(Beginning of DATASET EXCERPTS)

import Literature.AlgebraicGeometry.ModuliOfAbelianVarieties.SiegelFineModuliSchemeLevelKernelAction
import Literature.AlgebraicGeometry.Motives.FiniteQuotientProjective
import Literature.AlgebraicGeometry.HodgeTheory.QuasiProjectiveSeparatedOfField
import HarnessLib

/-!
# The quotient of a fine moduli carrier by the level-`N₀` kernel, as a `ℚ`-scheme
# ([MumfordFogartyKirwan1994] Ch. 7 §3 pp. 139–140: `𝒜_{g,d,n} = 𝒜_{g,d,nk}/Γ`; [MumfordAV1970] §7 Thm. p. 66)

Topic `AlgebraicGeometry/ModuliOfAbelianVarieties`; namespace `Literature.AlgebraicGeometry.ModuliOfAbelianVarieties.SiegelFineModuliScheme`.
THEOREMS ONLY (no definition, no named fact, no instance, no notation, no `sorry`; the quotient is produced inside an `∃`).
Cell `hodgecm-mathlib` (D-0151), F-DAG F-10 (b) TAIL, brick **(Q) THE QUOTIENT** (B-plan1 (g16) 07:02:28Z / 07:14:45Z; author
B-p02 (g13); signature sheet `B-provers/B-p06/g11/F10b-CENSUS-SKELETON.B-p06g11.md` Addendum 4).  Count-neutral capital;
HC_CM is proved only modulo the 7 printed citations until rung 0 closes — nothing here is about HC.

[MumfordFogartyKirwan1994] Ch. 7 §3 (pp. 139–140): «`Γ_n` … acts on `𝒜_{g,d,n}`, hence if a fine moduli scheme `A_{g,d,n}`
exists, it acts on `A_{g,d,n}` … `𝒜_{g,d,n} ≅ 𝒜_{g,d,nk}/Γ_n^{(k)}`»; the quotient of a quasi-projective scheme by a finite
group exists ([MumfordAV1970] §7 Thm. p. 66 and Remark: `(Y, π)` is a categorical quotient, `π` finite surjective).  Here:
for a fine moduli carrier `𝓜` of level `N` (★ `SiegelFineModuliScheme g N δ`) which is QUASI-PROJECTIVE over `ℚ` (a
binder — the carrier records no projectivity; MFK Thm. 7.9 supplies it) and a level `N₀`, the finite group
`Δ = red(K_δ(N₀)) ≤ GL_{2g}(ℤ/N)` acts on `M` through the twist operators (★ (Q-lite)
`exists_levelKernel_finite_action`), and Mumford's quotient ★ `Motives.finiteQuotient` of this action is a `ℚ`-scheme
`Q = M/Δ` with a FINITE SURJECTIVE `ℚ`-morphism `p : M → Q` which (i) is killed by every twist operator `T_Γ̄`,
`Γ̄ = red γ`, `γ ∈ K_δ(N₀)` — the hypothesis `hp` of the (b2) descent files ★ `SiegelFineModuliSchemeClassifyCoequalKernelPair`
/ `…ClassifyLevelQuotientExists` — and (ii) is universal among such `ℚ`-morphisms to separated `ℚ`-schemes.

* **`exists_levelGroupQuotient_action`** — THE QUOTIENT WITH ITS ACTION DATUM: `∃ red Δ act Q p ρ` — the reduction
  `red : K_δ(1) → GL_{2g}(ℤ/N)`, the finite group `Δ`, the action `act : Δ →* Aut M` with its four description clauses
  (verbatim ★ (Q-lite)), the quotient `p : M → Q` over `ℚ`, the same action `ρ : ActionOver p.left Δ` viewed over `p`
  (`(ρ.aut x).hom = (act x).hom.left`), and: `ρ.IsGeometricQuotient p.left` (Mumford's (1)–(2), what the descent ★
  `exists_triple_desc_of_free_base_quotient` (10a) consumes), `IsFinite p.left`, `IsSeparated Q.hom`,
  `LocallyOfFiniteType Q.hom`, `IsQuasiProjectiveOver Q` (★ `isQuasiProjectiveOver_finiteQuotient`, [MumfordAV1970] §7
  Remark p. 69 — the (F) clause the level-descended carrier must keep), the twist-invariance `hp` (in the
  `K_δ(N₀)`-residue currency of ★ p764132 §4), and the universal property for twist-invariant `ℚ`-morphisms to separated
  targets.
* **`exists_levelGroupQuotient`** — the slim form `∃ Q p`: `IsFinite`, `Surjective`, `IsSeparated`, `LocallyOfFiniteType`,
  `IsLocallyNoetherian Q.left`, `hp`, universal property.

NOT here (separate bricks): flatness/étaleness of `p` (= FREENESS of the `Δ`-action, Serre's lemma via ★
`PolarizedTripleRigidity`), the descended universal triple on `Q` ((10a) ★ `exists_triple_desc_of_free_base_quotient`), the
relation (b2′) and the packaging (pack).

## References
* [MumfordFogartyKirwan1994] D. Mumford, J. Fogarty, F. Kirwan, *Geometric Invariant Theory*, 3rd ed. (1994), Ch. 7 §3
  (pp. 139–140), Lemma 7.11 (p. 140), Theorem 7.9 (p. 139).
* [MumfordAV1970] D. Mumford, *Abelian Varieties* (1970), §7 Thm. p. 66 (and Remark p. 69).
* [Deligne1971TravauxShimura] P. Deligne, *Travaux de Shimura* (1971), 4.16–4.17 p. 150.
-/

noncomputable section

open CategoryTheory CategoryTheory.Limits AlgebraicGeometry

namespace Literature.AlgebraicGeometry.ModuliOfAbelianVarieties

namespace SiegelFineModuliScheme

open Literature.AlgebraicGeometry.Motives
open Literature.AlgebraicGeometry.AbelianSchemes (PolarizedAbelianSchemeWithLevel)
open Literature.AlgebraicGeometry.AbelianSchemes.AbelianSchemeOver Literature.AlgebraicGeometry.RelativeSpec
  Literature.AlgebraicGeometry.HodgeTheory Literature.NumberTheory.Adeles NumberField IsDedekindDomain
open scoped Matrix

variable {g N : ℕ} {δ : Fin g → ℕ} (𝓜 : SiegelFineModuliScheme g N δ) [IsCommMonObj 𝓜.univ.A.X] [NeZero N]

/-- **THE QUOTIENT OF A FINE MODULI CARRIER BY THE LEVEL-`N₀` KERNEL, WITH ITS ACTION DATUM**
([MumfordFogartyKirwan1994] Ch. 7 §3 pp. 139–140; [MumfordAV1970] §7 Thm. p. 66 (1), (2)).  For `𝓜` a fine moduli carrier
of level `N`, quasi-projective over `ℚ`, and a level `N₀`: there are the reduction `red : K_δ(1) → GL_{2g}(ℤ/N)` (entries =
residues of the integral finite-adelic entries), a finite subgroup `Δ ∋ red(K_δ(N₀))`, exhausted by `red(K_δ(N₀))`, acting
on `M` by `act : Δ →* Aut M` with `(act (red γ))⁻¹ = T_{red γ}` the twist operator (these four clauses are ★ (Q-lite)
`exists_levelKernel_finite_action`, passed through), a `ℚ`-scheme `Q` (separated, locally of finite type, QUASI-PROJECTIVE over
`ℚ` — [MumfordAV1970] §7 Remark p. 69, ★ `isQuasiProjectiveOver_finiteQuotient`) with a FINITE
`ℚ`-morphism `p : M → Q`, and the same action viewed over `p`, `ρ : ActionOver p.left Δ`, such that: `p` is a GEOMETRIC
QUOTIENT of `M` by `ρ` in Mumford's sense (surjective, open, fibres = orbits, `𝒪_Q = (p_*𝒪_M)^Δ` — the input of the descent
★ `exists_triple_desc_of_free_base_quotient`), `T_Γ̄ ≫ p = p` for every `γ ∈ K_δ(N₀)` with residue `Γ̄` (the hypothesis
`hp` of ★ `existsUnique_desc_classifyingMap_left_comp`), and every `ℚ`-morphism `h : M → Z` to a separated `Z` with the
same invariance factors uniquely through `p`.  Construction: Mumford's quotient ★ `Motives.finiteQuotient` of the action over
`Spec ℚ` (the `Δ`-stable affine opens cover `M` by quasi-projectivity, ★
`ActionOver.forall_exists_stableAffineOpen_of_isQuasiProjectiveOver`); geometric quotient ★ `isGeometricQuotient_gluedMk`
(moved over `p` by ★ `isGeometricQuotient_overMap_iff`); invariance ★ `finiteQuotient.overIso_hom_mk`; universality ★
`finiteQuotient.desc` / `mk_desc` / `desc_unique`.
[cite: MumfordFogartyKirwan1994, Ch. 7 §3 (pp. 139–140) and Lemma 7.11 (p. 140)] [cite: MumfordAV1970, §7 Thm. p. 66] -/
theorem exists_levelGroupQuotient_action (hδ : IsPolarizationType δ) (hg : 0 < g) (N₀ : ℕ)
    (hqp : IsQuasiProjectiveOver 𝓜.M) :
    ∃ (red : principalLevelSubgroup δ 1 →* GL (Fin g ⊕ Fin g) (ZMod N))
      (Δ : Subgroup (GL (Fin g ⊕ Fin g) (ZMod N))) (act : Δ →* Aut 𝓜.M)
      (Q : SchemeOver ℚ) (p : 𝓜.M ⟶ Q) (ρ : ActionOver p.left Δ),
      (∀ (k : principalLevelSubgroup δ 1) (i j : Fin g ⊕ Fin g)
        (h : (((k : gspFinAdelic δ) : GL (Fin g ⊕ Fin g) finAdeleQ) :
            Matrix (Fin g ⊕ Fin g) (Fin g ⊕ Fin g) finAdeleQ) i j ∈ FiniteAdeleRing.integralAdeles (𝓞 ℚ) ℚ),
        (red k : Matrix (Fin g ⊕ Fin g) (Fin g ⊕ Fin g) (ZMod N)) i j = integralAdeleResidue N ⟨_, h⟩) ∧
      (∀ k : principalLevelSubgroup δ 1, (k : gspFinAdelic δ) ∈ principalLevelSubgroup δ N₀ → red k ∈ Δ) ∧
      (∀ x : Δ, ∃ k : principalLevelSubgroup δ 1, (k : gspFinAdelic δ) ∈ principalLevelSubgroup δ N₀ ∧ red k = x) ∧
      (∀ (k : principalLevelSubgroup δ 1) (hk : red k ∈ Δ),
        ∃ hs : (𝓜.univ.level.twist (red k)).IsSymplecticLiftable 𝓜.univ.pol δ,
          (act ⟨red k, hk⟩).inv = (haveI := 𝓜.isLocallyNoetherian
            𝓜.classifyingMap 𝓜.M ({ 𝓜.univ with level := 𝓜.univ.level.twist (red k), symplectic := hs } :
              PolarizedAbelianSchemeWithLevel g N δ 𝓜.M.left))) ∧
      (∀ x : Δ, (ρ.aut x).hom = (act x).hom.left) ∧ ρ.IsGeometricQuotient p.left ∧
      IsFinite p.left ∧ IsSeparated Q.hom ∧ LocallyOfFiniteType Q.hom ∧ IsQuasiProjectiveOver Q ∧
      (∀ (r : gspFinAdelic δ) (_ : r ∈ principalLevelSubgroup δ N₀) (GN : GL (Fin g ⊕ Fin g) (ZMod N))
        (_ : ∀ (i j : Fin g ⊕ Fin g)
          (h : ((r : GL (Fin g ⊕ Fin g) finAdeleQ) : Matrix (Fin g ⊕ Fin g) (Fin g ⊕ Fin g) finAdeleQ) i j ∈
            FiniteAdeleRing.integralAdeles (𝓞 ℚ) ℚ),
          (GN : Matrix (Fin g ⊕ Fin g) (Fin g ⊕ Fin g) (ZMod N)) i j = integralAdeleResidue N ⟨_, h⟩)
        (hs : (𝓜.univ.level.twist GN).IsSymplecticLiftable 𝓜.univ.pol δ),
        (haveI := 𝓜.isLocallyNoetherian
         (𝓜.classifyingMap 𝓜.M ({ 𝓜.univ with level := 𝓜.univ.level.twist GN, symplectic := hs } :
           PolarizedAbelianSchemeWithLevel g N δ 𝓜.M.left)).left) ≫ p.left = p.left) ∧
      ∀ (Z : SchemeOver ℚ) [Z.left.IsSeparated] (h : 𝓜.M ⟶ Z),
        (∀ (r : gspFinAdelic δ) (_ : r ∈ principalLevelSubgroup δ N₀) (GN : GL (Fin g ⊕ Fin g) (ZMod N))
          (_ : ∀ (i j : Fin g ⊕ Fin g)
            (h : ((r : GL (Fin g ⊕ Fin g) finAdeleQ) : Matrix (Fin g ⊕ Fin g) (Fin g ⊕ Fin g) finAdeleQ) i j ∈
              FiniteAdeleRing.integralAdeles (𝓞 ℚ) ℚ),
            (GN : Matrix (Fin g ⊕ Fin g) (Fin g ⊕ Fin g) (ZMod N)) i j = integralAdeleResidue N ⟨_, h⟩)
          (hs : (𝓜.univ.level.twist GN).IsSymplecticLiftable 𝓜.univ.pol δ),
          (haveI := 𝓜.isLocallyNoetherian
           𝓜.classifyingMap 𝓜.M ({ 𝓜.univ with level := 𝓜.univ.level.twist GN, symplectic := hs } :
             PolarizedAbelianSchemeWithLevel g N δ 𝓜.M.left)) ≫ h = h) →
        ∃! hQ : Q ⟶ Z, p ≫ hQ = h := by
  classical
  haveI := 𝓜.isLocallyNoetherian
  haveI : IsSeparated 𝓜.M.hom := hqp.hom_isSeparated
  haveI : LocallyOfFiniteType 𝓜.M.hom := hqp.hom_locallyOfFiniteType
  -- the finite action of `Δ = red(K_δ(N₀))` on `M` through the twist operators, over `Spec ℚ`
  obtain ⟨red, Δ, act, hred, hΔ, hΔsurj, hact, hΔp⟩ := 𝓜.exists_levelKernel_finite_action hδ hg N₀
  let ρ₀ : ActionOver 𝓜.M.hom Δ := ⟨((Over.forget _).mapAut 𝓜.M).comp act, fun x => Over.w (act x).hom⟩
  have hcov := ρ₀.forall_exists_stableAffineOpen_of_isQuasiProjectiveOver hqp
  -- Mumford's quotient and the invariance of `p` under `Δ`
  have hsep : IsSeparated (finiteQuotient ρ₀).hom := isSeparated_finiteQuotient_hom ρ₀ hcov
  have hlft : LocallyOfFiniteType (finiteQuotient ρ₀).hom := locallyOfFiniteType_finiteQuotient_hom ρ₀
  have hinv : ∀ x : Δ, (ρ₀.aut x).hom ≫ (finiteQuotient.mk ρ₀ hcov).left = (finiteQuotient.mk ρ₀ hcov).left :=
    fun x => by
    have h := congrArg CommaMorphism.left (finiteQuotient.overIso_hom_mk ρ₀ hcov x)
    simp only [Over.comp_left, ActionOver.overIso_hom_left] at h
    exact h
  -- the same action viewed over `p`; it is a geometric quotient (Mumford (1), (2))
  let ρ : ActionOver (finiteQuotient.mk ρ₀ hcov).left Δ := ⟨ρ₀.aut, hinv⟩
  have hq : ρ.IsGeometricQuotient (finiteQuotient.mk ρ₀ hcov).left :=
    (ρ₀.isGeometricQuotient_overMap_iff _ hinv _).mpr (ρ₀.isGeometricQuotient_gluedMk hcov)
  refine ⟨red, Δ, act, finiteQuotient ρ₀, finiteQuotient.mk ρ₀ hcov, ρ, hred, hΔ, hΔsurj, hact, fun x => rfl, hq,
    finiteQuotient.isFinite_mk_left ρ₀ hcov, hsep, hlft, isQuasiProjectiveOver_finiteQuotient ρ₀ hqp, ?_, ?_⟩
  · -- (i) invariance under the twist operators: (Q-lite)'s last clause fed with the `Δ`-invariance of `p`
    exact hΔp _ hinv
  · -- (ii) the universal property for twist-invariant `ℚ`-morphisms to separated targets
    intro Z _ h hh
    -- `h` is `Δ`-invariant: every `x ∈ Δ` is `red k` with `k ∈ K_δ(N₀)`, and `(act x)⁻¹ = T_{red k}`
    have hhinv : ∀ x : Δ, (ρ₀.overIso x).hom ≫ h = h := by
      intro x
      obtain ⟨k, hk, hkx⟩ := hΔsurj x
      have hxΔ : red k ∈ Δ := hkx ▸ x.2
      obtain ⟨hs, hTinv⟩ := hact k hxΔ
      have hx : x = ⟨red k, hxΔ⟩ := Subtype.ext hkx.symm
      -- `T_{red k} ≫ h = h`
      have hT := hh (k : gspFinAdelic δ) hk (red k) (hred k) hs
      rw [← hTinv] at hT
      -- `(act x).hom ≫ h = h` from `(act x).inv ≫ h = h`
      have hhom : (act ⟨red k, hxΔ⟩).hom ≫ h = h := by
        have h2 := congrArg (fun t => (act ⟨red k, hxΔ⟩).hom ≫ t) hT
        simp only [Iso.hom_inv_id_assoc] at h2
        exact h2.symm
      subst hx
      ext : 1
      have hl := congrArg CommaMorphism.left hhom
      simp only [Over.comp_left, ActionOver.overIso_hom_left] at hl ⊢
      exact hl
    refine ⟨finiteQuotient.desc ρ₀ hcov h hhinv, finiteQuotient.mk_desc ρ₀ hcov h hhinv, fun h' hh' => ?_⟩
    exact finiteQuotient.desc_unique ρ₀ hcov h hhinv h' hh'

/-- **THE QUOTIENT OF A FINE MODULI CARRIER BY THE LEVEL-`N₀` KERNEL** ([MumfordFogartyKirwan1994] Ch. 7 §3 pp. 139–140;
[MumfordAV1970] §7 Thm. p. 66).  For `𝓜` a fine moduli carrier of level `N`, quasi-projective over `ℚ`, and a level `N₀`:
there are a `ℚ`-scheme `Q` (separated, locally of finite type, locally Noetherian) and a FINITE SURJECTIVE `ℚ`-morphism
`p : M → Q` such that (i) `T_Γ̄ ≫ p = p` for every `γ ∈ K_δ(N₀)` with residue `Γ̄ ∈ GL_{2g}(ℤ/N)` keeping the universal
level structure symplectic-liftable (the hypothesis `hp` of ★ `existsUnique_desc_classifyingMap_left_comp` /
★ `exists_desc_classifyingMap`), and (ii) every `ℚ`-morphism `h : M → Z` to a separated `Z` with the same invariance
factors uniquely through `p`.  The slim form of `exists_levelGroupQuotient_action` (surjectivity from the geometric
quotient, `Q` locally Noetherian because locally of finite type over `ℚ`).
[cite: MumfordFogartyKirwan1994, Ch. 7 §3 (pp. 139–140) and Lemma 7.11 (p. 140)] [cite: MumfordAV1970, §7 Thm. p. 66] -/
theorem exists_levelGroupQuotient (hδ : IsPolarizationType δ) (hg : 0 < g) (N₀ : ℕ)
    (hqp : IsQuasiProjectiveOver 𝓜.M) :
    ∃ (Q : SchemeOver ℚ) (p : 𝓜.M ⟶ Q), IsFinite p.left ∧ Surjective p.left ∧ IsSeparated Q.hom ∧
      LocallyOfFiniteType Q.hom ∧ IsLocallyNoetherian Q.left ∧
      (∀ (r : gspFinAdelic δ) (_ : r ∈ principalLevelSubgroup δ N₀) (GN : GL (Fin g ⊕ Fin g) (ZMod N))
        (_ : ∀ (i j : Fin g ⊕ Fin g)
          (h : ((r : GL (Fin g ⊕ Fin g) finAdeleQ) : Matrix (Fin g ⊕ Fin g) (Fin g ⊕ Fin g) finAdeleQ) i j ∈
            FiniteAdeleRing.integralAdeles (𝓞 ℚ) ℚ),
          (GN : Matrix (Fin g ⊕ Fin g) (Fin g ⊕ Fin g) (ZMod N)) i j = integralAdeleResidue N ⟨_, h⟩)
        (hs : (𝓜.univ.level.twist GN).IsSymplecticLiftable 𝓜.univ.pol δ),
        (haveI := 𝓜.isLocallyNoetherian
         (𝓜.classifyingMap 𝓜.M ({ 𝓜.univ with level := 𝓜.univ.level.twist GN, symplectic := hs } :
           PolarizedAbelianSchemeWithLevel g N δ 𝓜.M.left)).left) ≫ p.left = p.left) ∧
      ∀ (Z : SchemeOver ℚ) [Z.left.IsSeparated] (h : 𝓜.M ⟶ Z),
        (∀ (r : gspFinAdelic δ) (_ : r ∈ principalLevelSubgroup δ N₀) (GN : GL (Fin g ⊕ Fin g) (ZMod N))
          (_ : ∀ (i j : Fin g ⊕ Fin g)
            (h : ((r : GL (Fin g ⊕ Fin g) finAdeleQ) : Matrix (Fin g ⊕ Fin g) (Fin g ⊕ Fin g) finAdeleQ) i j ∈
              FiniteAdeleRing.integralAdeles (𝓞 ℚ) ℚ),
            (GN : Matrix (Fin g ⊕ Fin g) (Fin g ⊕ Fin g) (ZMod N)) i j = integralAdeleResidue N ⟨_, h⟩)
          (hs : (𝓜.univ.level.twist GN).IsSymplecticLiftable 𝓜.univ.pol δ),
          (haveI := 𝓜.isLocallyNoetherian
           𝓜.classifyingMap 𝓜.M ({ 𝓜.univ with level := 𝓜.univ.level.twist GN, symplectic := hs } :
             PolarizedAbelianSchemeWithLevel g N δ 𝓜.M.left)) ≫ h = h) →
        ∃! hQ : Q ⟶ Z, p ≫ hQ = h := by
  obtain ⟨_, _, _, Q, p, _, -, -, -, -, -, hq, hfin, hsep, hlft, -, hp, huniv⟩ :=
    𝓜.exists_levelGroupQuotient_action hδ hg N₀ hqp
  haveI := hlft
  have hsurj : Surjective p.left := ⟨ActionOver.IsGeometricQuotient.surjective hq⟩
  exact ⟨Q, p, hfin, hsurj, hsep, hlft, LocallyOfFiniteType.isLocallyNoetherian Q.hom, hp, huniv⟩

end SiegelFineModuliScheme

end Literature.AlgebraicGeometry.ModuliOfAbelianVarieties

end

(End of DATASET EXCERPTS)

ASSIGNMENT - Start at the first line of the data above. Stop after the line containing "THEOREMS ONLY (no", reproducing each line exactly and adding nothing.

ANSWER SECTION -
import Literature.AlgebraicGeometry.ModuliOfAbelianVarieties.SiegelFineModuliSchemeLevelKernelAction
import Literature.AlgebraicGeometry.Motives.FiniteQuotientProjective
import Literature.AlgebraicGeometry.HodgeTheory.QuasiProjectiveSeparatedOfField
import HarnessLib

/-!
# The quotient of a fine moduli carrier by the level-`N₀` kernel, as a `ℚ`-scheme
# ([MumfordFogartyKirwan1994] Ch. 7 §3 pp. 139–140: `𝒜_{g,d,n} = 𝒜_{g,d,nk}/Γ`; [MumfordAV1970] §7 Thm. p. 66)

Topic `AlgebraicGeometry/ModuliOfAbelianVarieties`; namespace `Literature.AlgebraicGeometry.ModuliOfAbelianVarieties.SiegelFineModuliScheme`.
THEOREMS ONLY (no definition, no named fact, no instance, no notation, no `sorry`; the quotient is produced inside an `∃`).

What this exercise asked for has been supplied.